Both the video and the U.S. Embassy data focus on PM2.5 (particulate matter with diameters of 2.5 micrometers or less), which are found in smog and acid rain and originate from coal plants, diesel trucks, dust from construction sites, and other sources. These tiny pollutants are among the most dangerous, as they can embed in lungs and enter the bloodstream, leading to heart and respiratory problems, according to the U.S. Environmental Protection Agency.
Despite widespread concern about air pollution, the Chinese are less intensely worried about the broader issue of climate change than people in many other nations. Three-quarters of people in China, the world’s top polluter, say climate change is at least a somewhat serious problem, but just 18% say it’s a “very serious” problem – a decline of 23 percentage points since 2010, and much lower than the 54% median in 40 countries surveyed who say the same.

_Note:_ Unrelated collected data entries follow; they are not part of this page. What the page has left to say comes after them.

/-- **The two rows carrying the alive degree-2 slot are dominated by `twoScale_rows_of_small` at `2C₀`** (`aal := C₀·Q₁·lam`): the `w`-row differs by
`Φ·2τR·C₀(Q₁/R)² ≥ 0`, the `V`-row by `Φ·4lam(eτ)²·C₀Q₁² ≥ 0`. [folklore] -/
theorem twoScale_rows_aal_of_twoC₀ {Φ τ C₀ Q₁ R lam t₀ : ℝ} (hΦ : 0 ≤ Φ) (hτ : 0 ≤ τ) (hC₀ : 0 ≤ C₀) (hR : 0 < R) (hlam : 0 ≤ lam)
    (hw : Φ * (2 * τ * R * (lam * (2 * C₀ * Q₁ / (2 * R) + 2 * t₀ / 2) + (2 * t₀ / (2 * R) + 2 * C₀ * (Q₁ / R) ^ 2 + 2 * t₀))) ≤ 1 / 2)
    (hV : Φ * (Real.exp 1 * τ * (lam * (2 * C₀ * Q₁ + 2 * t₀ * R) + 2 * t₀) + 4 * lam * (Real.exp 1 * τ) ^ 2 * (2 * C₀ * Q₁ ^ 2 + 2 * t₀ * R ^ 2)) ≤ 1 / 2) :
    Φ * (2 * τ * R * (lam * (C₀ * Q₁ / (2 * R) + 2 * t₀ / 2) + ((2 * t₀ + C₀ * Q₁ * lam) / (2 * R) + C₀ * (Q₁ / R) ^ 2 + 2 * t₀))) ≤ 1 / 2 ∧
    Φ * (Real.exp 1 * τ * (lam * (C₀ * Q₁ + 2 * t₀ * R) + (2 * t₀ + C₀ * Q₁ * lam)) + 4 * lam * (Real.exp 1 * τ) ^ 2 * (C₀ * Q₁ ^ 2 + 2 * t₀ * R ^ 2)) ≤ 1 / 2 := by
  have hR0 : R ≠ 0 := hR.ne'
  constructor
  · have hdiff : Φ * (2 * τ * R * (lam * (2 * C₀ * Q₁ / (2 * R) + 2 * t₀ / 2) + (2 * t₀ / (2 * R) + 2 * C₀ * (Q₁ / R) ^ 2 + 2 * t₀))) -
        Φ * (2 * τ * R * (lam * (C₀ * Q₁ / (2 * R) + 2 * t₀ / 2) + ((2 * t₀ + C₀ * Q₁ * lam) / (2 * R) + C₀ * (Q₁ / R) ^ 2 + 2 * t₀))) =
        Φ * (2 * τ * R * (C₀ * (Q₁ / R) ^ 2)) := by
      field_simp
      ring
    have hnn : 0 ≤ Φ * (2 * τ * R * (C₀ * (Q₁ / R) ^ 2)) := by positivity
    linarith
  · have hdiff : Φ * (Real.exp 1 * τ * (lam * (2 * C₀ * Q₁ + 2 * t₀ * R) + 2 * t₀) + 4 * lam * (Real.exp 1 * τ) ^ 2 * (2 * C₀ * Q₁ ^ 2 + 2 * t₀ * R ^ 2)) -
        Φ * (Real.exp 1 * τ * (lam * (C₀ * Q₁ + 2 * t₀ * R) + (2 * t₀ + C₀ * Q₁ * lam)) + 4 * lam * (Real.exp 1 * τ) ^ 2 * (C₀ * Q₁ ^ 2 + 2 * t₀ * R ^ 2)) =
        Φ * (4 * lam * (Real.exp 1 * τ) ^ 2 * (C₀ * Q₁ ^ 2)) := by ring
    have hnn : 0 ≤ Φ * (4 * lam * (Real.exp 1 * τ) ^ 2 * (C₀ * Q₁ ^ 2)) := by positivity
    linarith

Another 73% of Chinese are at least somewhat concerned that climate change will harm them personally, but again, just 15% say they are “very concerned” – compared with a 40% global median who are very concerned.
To address the issue, 56% of people in China believe rich countries should do more than developing countries because they have produced most of the emissions so far, compared with 33% who say developing countries should do just as much because they will emit the most in the future.
Overall, a broad majority (71%) of Chinese support an international deal limiting greenhouse gas emissions, roughly in line with the 78% global median who agree.
Note: The data for air quality at the U.S. Embassy in Beijing refer to categories based on U.S. EPA standards. China collects its own PM2.5 data and has different standards.